- EXERCISE: The expected result is the material below, reproduced exactly from its first line through the line containing "ONE more named".

[[ MATERIAL TO PROCESS open ]]

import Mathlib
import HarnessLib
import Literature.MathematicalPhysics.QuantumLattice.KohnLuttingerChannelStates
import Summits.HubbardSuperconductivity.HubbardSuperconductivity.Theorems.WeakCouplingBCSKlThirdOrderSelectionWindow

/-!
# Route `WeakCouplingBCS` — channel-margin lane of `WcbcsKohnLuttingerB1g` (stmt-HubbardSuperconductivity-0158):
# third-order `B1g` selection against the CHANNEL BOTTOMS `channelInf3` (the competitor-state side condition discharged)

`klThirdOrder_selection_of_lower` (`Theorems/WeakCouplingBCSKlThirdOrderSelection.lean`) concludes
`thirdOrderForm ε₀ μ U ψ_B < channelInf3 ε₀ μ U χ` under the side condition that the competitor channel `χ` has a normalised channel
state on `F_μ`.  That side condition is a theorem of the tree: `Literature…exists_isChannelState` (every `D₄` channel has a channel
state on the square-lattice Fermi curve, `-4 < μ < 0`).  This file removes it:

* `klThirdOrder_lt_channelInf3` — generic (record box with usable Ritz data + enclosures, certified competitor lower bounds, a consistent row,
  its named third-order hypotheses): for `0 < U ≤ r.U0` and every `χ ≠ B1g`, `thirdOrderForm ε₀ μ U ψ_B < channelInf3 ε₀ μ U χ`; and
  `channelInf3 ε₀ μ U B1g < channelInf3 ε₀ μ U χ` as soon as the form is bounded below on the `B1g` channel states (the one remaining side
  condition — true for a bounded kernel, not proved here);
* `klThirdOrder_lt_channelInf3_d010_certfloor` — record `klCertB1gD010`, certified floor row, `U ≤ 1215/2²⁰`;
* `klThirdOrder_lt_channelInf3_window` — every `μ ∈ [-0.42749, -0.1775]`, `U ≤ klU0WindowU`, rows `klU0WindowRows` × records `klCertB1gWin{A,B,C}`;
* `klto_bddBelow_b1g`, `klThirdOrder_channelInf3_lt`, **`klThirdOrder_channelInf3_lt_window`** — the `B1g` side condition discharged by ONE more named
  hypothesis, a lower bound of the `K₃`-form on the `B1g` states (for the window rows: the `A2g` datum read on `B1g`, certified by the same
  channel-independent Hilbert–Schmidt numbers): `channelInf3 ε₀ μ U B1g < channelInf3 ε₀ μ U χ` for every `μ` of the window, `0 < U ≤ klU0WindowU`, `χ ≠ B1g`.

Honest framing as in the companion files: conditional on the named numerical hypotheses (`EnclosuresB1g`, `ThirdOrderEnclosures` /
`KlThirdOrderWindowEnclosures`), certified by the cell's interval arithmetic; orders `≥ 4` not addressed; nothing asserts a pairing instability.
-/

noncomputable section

[[ MATERIAL TO PROCESS closed ]]

- SOLUTION TO THE PROBLEM:
import Mathlib
import HarnessLib
import Literature.MathematicalPhysics.QuantumLattice.KohnLuttingerChannelStates
import Summits.HubbardSuperconductivity.HubbardSuperconductivity.Theorems.WeakCouplingBCSKlThirdOrderSelectionWindow

/-!
# Route `WeakCouplingBCS` — channel-margin lane of `WcbcsKohnLuttingerB1g` (stmt-HubbardSuperconductivity-0158):
# third-order `B1g` selection against the CHANNEL BOTTOMS `channelInf3` (the competitor-state side condition discharged)

`klThirdOrder_selection_of_lower` (`Theorems/WeakCouplingBCSKlThirdOrderSelection.lean`) concludes
`thirdOrderForm ε₀ μ U ψ_B < channelInf3 ε₀ μ U χ` under the side condition that the competitor channel `χ` has a normalised channel
state on `F_μ`.  That side condition is a theorem of the tree: `Literature…exists_isChannelState` (every `D₄` channel has a channel
state on the square-lattice Fermi curve, `-4 < μ < 0`).  This file removes it:

* `klThirdOrder_lt_channelInf3` — generic (record box with usable Ritz data + enclosures, certified competitor lower bounds, a consistent row,
  its named third-order hypotheses): for `0 < U ≤ r.U0` and every `χ ≠ B1g`, `thirdOrderForm ε₀ μ U ψ_B < channelInf3 ε₀ μ U χ`; and
  `channelInf3 ε₀ μ U B1g < channelInf3 ε₀ μ U χ` as soon as the form is bounded below on the `B1g` channel states (the one remaining side
  condition — true for a bounded kernel, not proved here);
* `klThirdOrder_lt_channelInf3_d010_certfloor` — record `klCertB1gD010`, certified floor row, `U ≤ 1215/2²⁰`;
* `klThirdOrder_lt_channelInf3_window` — every `μ ∈ [-0.42749, -0.1775]`, `U ≤ klU0WindowU`, rows `klU0WindowRows` × records `klCertB1gWin{A,B,C}`;
* `klto_bddBelow_b1g`, `klThirdOrder_channelInf3_lt`, **`klThirdOrder_channelInf3_lt_window`** — the `B1g` side condition discharged by ONE more named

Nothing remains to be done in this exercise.